Single Track Mind
When Bernie steps up to the plate in a baseball game and faces the pitcher he shuts everything else out of his mind. He is not thinking about his batting average and what this trip to bat will do to raise it or lower it, whatever happens, nor does he try to remember the games won and lost by the pitcher he is facing. He concentrates on hitting that ball just as far and just as straight as he can. In other words, he loses himself in the game.
That is what makes a winner. A player with one eye on the grandstand and the other on the scoreboard is not going to get a very good look at the ball speeding toward him. So the boy mowing grass will do a ragged job if his mind is on quitting time and his pay. The girl practicing her piano lesson will not do her best if she keeps looking out the window to see if her friends have arrived yet. She must count the time of the notes and not the number of times she has run through this one sheet of music.

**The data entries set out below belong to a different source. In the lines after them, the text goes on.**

import Summits.ValiantsHypothesis.ValiantsHypothesis.Theorems.KPlusLogSqLawTropicalBHalfThinUnsigned

/-!
# Route «KPlusLogSqLaw», crux `TropicalB` (stmt-ValiantsHypothesis-19771) — the THREE-WEIGHTED half-thin law:
# `3·(n+1) ≤ (3 + m(K−1))·|Π| + 2m²(K−1) + D`, `D` = the number of DOUBLE steps; for `m = 3`: «twelve per class level plus a third of the doubles»

HONEST FRAMING.  Helper toward the crux `Summit.ValiantsHypothesis.ValiantsHypothesis.Theses.KPlusLogSqLaw.TropicalB` (ledger item
`stmt-ValiantsHypothesis-19771`, registered stubs `stub_tropThin` / `stub_tropFat`; cell `pub-symmetroid`, seat val-sym-trop-p3 g17, 2026-08-29;
`--supports … --as helper`).  A sign-free STRUCTURE inequality about one dominant chain of an ARBITRARY design (super-fat-corner bookkeeping, the
`m = 3` ceiling programme of the lineage); it bounds nothing by itself beyond the half-thin law and bears on neither `TropicalB` in its window nor
`WeakLifting`, the doors, `MatrixDescartes` (stmt-ValiantsHypothesis-18050) or VP ≠ VNP.

THE LAW (`three_mul_succ_le_of_succ_ne`).  For a dominant chain `p₀, …, pₙ` with consecutive terms distinct (unsigned currency), let `Π` be the set of
permutations used, a STEP a pair of consecutive uses `i < k` of one permutation, and `D` the number of steps whose class vectors differ at EXACTLY TWO
columns («double steps»).  Then

  `3·(n+1) ≤ (3 + m(K−1))·|Π| + 2·m²(K−1) + D`.

Proof = val-sym-trop-p4 g4's half-thin bookkeeping (`…TropicalBHalfThin`, unsigned form `…HalfThinUnsigned`) with the step weight `2 ≤ [tight] + r`
replaced by `3 ≤ 2·[tight] + [double] + r` (`r` = number of changed columns): tight steps `≤ m²(K−1)` (refresh exclusivity, `card_tight_le`), change
mass `≤ (K−1)·|Π|·m` (`sum_card_chg_le`), first uses `≤ |Π|`.  For `m = 3` (`|Π| ≤ 6`) it reads `n + 1 ≤ 6 + 12(K−1) + D/3`
(`three_row_twelve_add_doubles`): the `m = 3` tropical row exceeds TWELVE terms per class level only through double steps (the half-thin ceiling
`13.5` per level is the case `D = 4.5(K−1)`; the realised eleven-per-level family `ThreeRowElevenFamily` has, per level, 6 tight + 3 double + 2 triple
steps).  READING for the ceiling programme (memo HOME/val-sym-trop-p3/g17/M34-ROWS-g17.md §8): every advance event is a FIRST ENTRY of a (cell, class)
pair or a CATCH-UP of the partner permutation's earlier entry; `3·#steps = 2·#tight + #double + #first-entries + #catch-ups` exactly, and the double
steps that the `12 per level` conjecture must pay for are the (catch-up, catch-up) ones, whose two partner first entries lie strictly inside the step
(bracketing, `…TropicalBTightBracketing`) and starve its fixed column (`…TropicalBTightBracketingThree`).
[this cell; the counting frame is val-sym-trop-p4 g4's]
-/

set_option linter.dupNamespace false
set_option autoImplicit false

namespace Summit.ValiantsHypothesis.ValiantsHypothesis.Theorems.KPlusLogSqLaw

open Summit.ValiantsHypothesis.ValiantsHypothesis.Theorems.MatrixDescartes.Negative
open Summit.ValiantsHypothesis.ValiantsHypothesis.Theorems.LacunarySymmetroidMatrixDescartes.TropicalCensus
open Finset

namespace RefreshExclusivity

section Chain

variable {m K n : ℕ} (d : Fin K → ℕ) (v ε : Fin m → Fin m → Fin K → ℤ) (θ : Fin (n + 1) → ℤ)
  (p : Fin (n + 1) → Equiv.Perm (Fin m) × (Fin m → Fin K))

/-- **THREE-WEIGHTED HALF-THIN LAW (unsigned).**  A dominant chain of `n + 1` terms with consecutive terms distinct, using the set `Π` of
permutations and having `D` double steps (steps of one permutation changing the class at exactly two columns), satisfies
`3(n+1) ≤ (3 + m(K−1))·|Π| + 2m²(K−1) + D`. [this cell] -/
theorem three_mul_succ_le_of_succ_ne (hθ : StrictMono θ) (hdom : ∀ k, IsDominant d v ε (θ k) (p k))
    (hsucc : ∀ k : Fin n, p k.castSucc ≠ p k.succ) :
    3 * (n + 1) ≤ (3 + m * (K - 1)) * (univ.image fun k => (p k).1).card + 2 * (m ^ 2 * (K - 1)) +
      ((univ : Finset (Fin (n + 1) × Fin (n + 1))).filter fun ik =>
        (ik.1 < ik.2 ∧ (p ik.1).1 = (p ik.2).1 ∧ ∀ j, ik.1 < j → j < ik.2 → (p j).1 ≠ (p ik.2).1) ∧
        (univ.filter fun b => (p ik.1).2 b ≠ (p ik.2).2 b).card = 2).card := by
  classical
  -- steps: consecutive uses of a permutation
  set St : Finset (Fin (n + 1) × Fin (n + 1)) := univ.filter fun ik =>
      ik.1 < ik.2 ∧ (p ik.1).1 = (p ik.2).1 ∧ ∀ j, ik.1 < j → j < ik.2 → (p j).1 ≠ (p ik.2).1 with hSt
  have hStmem : ∀ ik, ik ∈ St ↔
      ik.1 < ik.2 ∧ (p ik.1).1 = (p ik.2).1 ∧ ∀ j, ik.1 < j → j < ik.2 → (p j).1 ≠ (p ik.2).1 := by
    intro ik
    rw [hSt, Finset.mem_filter]
    exact ⟨fun h => h.2, fun h => ⟨mem_univ _, h⟩⟩
  -- the double steps are the steps with exactly two changed columns
  have hDeq : ((univ : Finset (Fin (n + 1) × Fin (n + 1))).filter fun ik =>
        (ik.1 < ik.2 ∧ (p ik.1).1 = (p ik.2).1 ∧ ∀ j, ik.1 < j → j < ik.2 → (p j).1 ≠ (p ik.2).1) ∧
        (univ.filter fun b => (p ik.1).2 b ≠ (p ik.2).2 b).card = 2) =
      St.filter fun ik => (univ.filter fun b => (p ik.1).2 b ≠ (p ik.2).2 b).card = 2 := by
    rw [hSt, Finset.filter_filter]
  rw [hDeq]
  -- first uses
  set NP : Finset (Fin (n + 1)) := univ.filter fun k => ∀ i, i < k → (p i).1 ≠ (p k).1 with hNP
  have hNPmem : ∀ k, k ∈ NP ↔ ∀ i, i < k → (p i).1 ≠ (p k).1 := by
    intro k
    rw [hNP, Finset.mem_filter]
    exact ⟨fun h => h.2, fun h => ⟨mem_univ _, h⟩⟩
  -- (1) every position is a first use or the later endpoint of a step
  have h1 : ∀ k : Fin (n + 1), k ∈ NP ∨ ∃ i, (i, k) ∈ St := by
    intro k
    by_cases h : ∃ i, i < k ∧ (p i).1 = (p k).1
    · right
      obtain ⟨i₀, hi₀⟩ := h
      set S : Finset (Fin (n + 1)) := univ.filter fun i => i < k ∧ (p i).1 = (p k).1 with hS
      have hSmem : ∀ i, i ∈ S ↔ i < k ∧ (p i).1 = (p k).1 := by
        intro i
        rw [hS, Finset.mem_filter]
        exact ⟨fun h => h.2, fun h => ⟨mem_univ _, h⟩⟩
      have hSne : S.Nonempty := ⟨i₀, (hSmem i₀).2 hi₀⟩
      obtain ⟨hlt, hperm⟩ := (hSmem _).1 (S.max'_mem hSne)
      refine ⟨S.max' hSne, (hStmem _).2 ⟨hlt, hperm, fun j hj hjk heq => ?_⟩⟩
      exact absurd (S.le_max' j ((hSmem j).2 ⟨hjk, heq⟩)) (not_le.mpr hj)
    · left
      push Not at h
      exact (hNPmem k).2 h
  -- (2) `n + 1 ≤ |NP| + |St|`
  have h2 : n + 1 ≤ NP.card + St.card := by
    have hsub : (univ : Finset (Fin (n + 1))) ⊆ NP ∪ St.image Prod.snd := by
      intro k _
      rcases h1 k with h | ⟨i, hi⟩
      · exact Finset.mem_union_left _ h
      · exact Finset.mem_union_right _ (Finset.mem_image.mpr ⟨(i, k), hi, rfl⟩)
    calc n + 1 = (univ : Finset (Fin (n + 1))).card := by rw [Finset.card_univ, Fintype.card_fin]
      _ ≤ (NP ∪ St.image Prod.snd).card := Finset.card_le_card hsub
      _ ≤ NP.card + (St.image Prod.snd).card := Finset.card_union_le _ _
      _ ≤ NP.card + St.card := Nat.add_le_add_left Finset.card_image_le _
  -- (3) first uses are at most the distinct permutations
  have h3 : NP.card ≤ (univ.image fun k => (p k).1).card := by
    refine Finset.card_le_card_of_injOn (fun k => (p k).1)
      (fun k _ => Finset.mem_image.mpr ⟨k, mem_univ _, rfl⟩) ?_
    intro k hk k' hk' hkk'
    by_contra hne
    rcases lt_or_gt_of_ne hne with h | h
    · exact (hNPmem k').1 hk' k h hkk'
    · exact (hNPmem k).1 hk k' h (Eq.symm hkk')
  -- (4) a step changes at least one column
  have h4 : ∀ ik ∈ St, 1 ≤ (univ.filter fun b => (p ik.1).2 b ≠ (p ik.2).2 b).card := by
    intro ik hik
    obtain ⟨hlt, hperm, -⟩ := (hStmem ik).1 hik
    rw [Nat.one_le_iff_ne_zero, Ne, Finset.card_eq_zero, Finset.filter_eq_empty_iff]
    intro hall
    apply chain_ne_of_succ_ne d v ε θ p hθ hdom hsucc hlt
    exact Prod.ext hperm (funext fun b => by
      by_contra hb
      exact hall (mem_univ b) hb)
  -- (5) `3·#steps ≤ 2·#tight + #double + change mass`
  have h5 : 3 * St.card ≤
      2 * (St.filter fun ik => (univ.filter fun b => (p ik.1).2 b ≠ (p ik.2).2 b).card = 1).card +
      (St.filter fun ik => (univ.filter fun b => (p ik.1).2 b ≠ (p ik.2).2 b).card = 2).card +
      ∑ ik ∈ St, (univ.filter fun b => (p ik.1).2 b ≠ (p ik.2).2 b).card := by
    have hTS : (St.filter fun ik => (univ.filter fun b => (p ik.1).2 b ≠ (p ik.2).2 b).card = 1).card =
        ∑ ik ∈ St, if (univ.filter fun b => (p ik.1).2 b ≠ (p ik.2).2 b).card = 1 then 1 else 0 :=
      Finset.card_filter _ _
    have hDS : (St.filter fun ik => (univ.filter fun b => (p ik.1).2 b ≠ (p ik.2).2 b).card = 2).card =
        ∑ ik ∈ St, if (univ.filter fun b => (p ik.1).2 b ≠ (p ik.2).2 b).card = 2 then 1 else 0 :=
      Finset.card_filter _ _
    have h3S : 3 * St.card = ∑ _ik ∈ St, 3 := by rw [Finset.sum_const, smul_eq_mul, mul_comm]
    rw [hTS, hDS, h3S, Finset.mul_sum, ← Finset.sum_add_distrib, ← Finset.sum_add_distrib]
    refine Finset.sum_le_sum fun ik hik => ?_
    have := h4 ik hik
    split_ifs <;> omega
  -- (6) change mass, (7) tight steps
  have h6 := sum_card_chg_le d v ε θ p hθ hdom St (fun ik hik => (hStmem ik).1 hik)
  have h7 := card_tight_le d v ε θ p hθ hdom
    (St.filter fun ik => (univ.filter fun b => (p ik.1).2 b ≠ (p ik.2).2 b).card = 1)
    (fun ik hik => by
      obtain ⟨h, hc⟩ := Finset.mem_filter.mp hik
      obtain ⟨ha, hb, hc'⟩ := (hStmem ik).1 h
      exact ⟨ha, hb, hc', hc⟩)
  calc 3 * (n + 1) ≤ 3 * NP.card + 3 * St.card := by omega
    _ ≤ 3 * (univ.image fun k => (p k).1).card +
        (2 * (m ^ 2 * (K - 1)) +
          (St.filter fun ik => (univ.filter fun b => (p ik.1).2 b ≠ (p ik.2).2 b).card = 2).card +
          (K - 1) * ((univ.image fun k => (p k).1).card * m)) := by omega
    _ = (3 + m * (K - 1)) * (univ.image fun k => (p k).1).card + 2 * (m ^ 2 * (K - 1)) +
        (St.filter fun ik => (univ.filter fun b => (p ik.1).2 b ≠ (p ik.2).2 b).card = 2).card := by ring

/-- **The `m = 3` row: twelve per class level plus a third of the double steps.**  For a dominant chain of a design of format `(3, K)` with
consecutive terms distinct and `D` double steps: `3(n+1) ≤ 18 + 36(K−1) + D`, i.e. `n + 1 ≤ 6 + 12(K−1) + D/3`. [this cell] -/
theorem three_row_twelve_add_doubles {K n : ℕ} (d : Fin K → ℕ) (v ε : Fin 3 → Fin 3 → Fin K → ℤ) (θ : Fin (n + 1) → ℤ)
    (p : Fin (n + 1) → Equiv.Perm (Fin 3) × (Fin 3 → Fin K))
    (hθ : StrictMono θ) (hdom : ∀ k, IsDominant d v ε (θ k) (p k)) (hsucc : ∀ k : Fin n, p k.castSucc ≠ p k.succ) :
    3 * (n + 1) ≤ 18 + 36 * (K - 1) +
      ((univ : Finset (Fin (n + 1) × Fin (n + 1))).filter fun ik =>
        (ik.1 < ik.2 ∧ (p ik.1).1 = (p ik.2).1 ∧ ∀ j, ik.1 < j → j < ik.2 → (p j).1 ≠ (p ik.2).1) ∧
        (univ.filter fun b => (p ik.1).2 b ≠ (p ik.2).2 b).card = 2).card := by
  classical
  have h := three_mul_succ_le_of_succ_ne d v ε θ p hθ hdom hsucc
  have hPi : (univ.image fun k => (p k).1).card ≤ 6 := by
    calc (univ.image fun k => (p k).1).card ≤ Fintype.card (Equiv.Perm (Fin 3)) := Finset.card_le_univ _
      _ = 6 := by rw [Fintype.card_perm, Fintype.card_fin]; rfl
  have hstep : (3 + 3 * (K - 1)) * (univ.image fun k => (p k).1).card ≤ (3 + 3 * (K - 1)) * 6 :=
    Nat.mul_le_mul_left _ hPi
  nlinarith [hstep, h]

end Chain

end RefreshExclusivity

end Summit.ValiantsHypothesis.ValiantsHypothesis.Theorems.KPlusLogSqLaw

Jesus said, ". . . whosoever will lose his life for my sake the same shall find it" (Matthew 16:25). This is, of course, much more important than a game of ball, but Jesus didn't expect us to go through life without having any fun. He does expect us to give our best to him and with as much energy and enthusiasm as we do when playing a game.
A follower of Christ needs to have a single-track mind. He travels in one direction only. He allows nothing to sidetrack him or swerve him from his course. He doesn't go back to the starting point for a second chance, but goes forward from where he is.
Take my life, O God, and let it belong completely to yourself.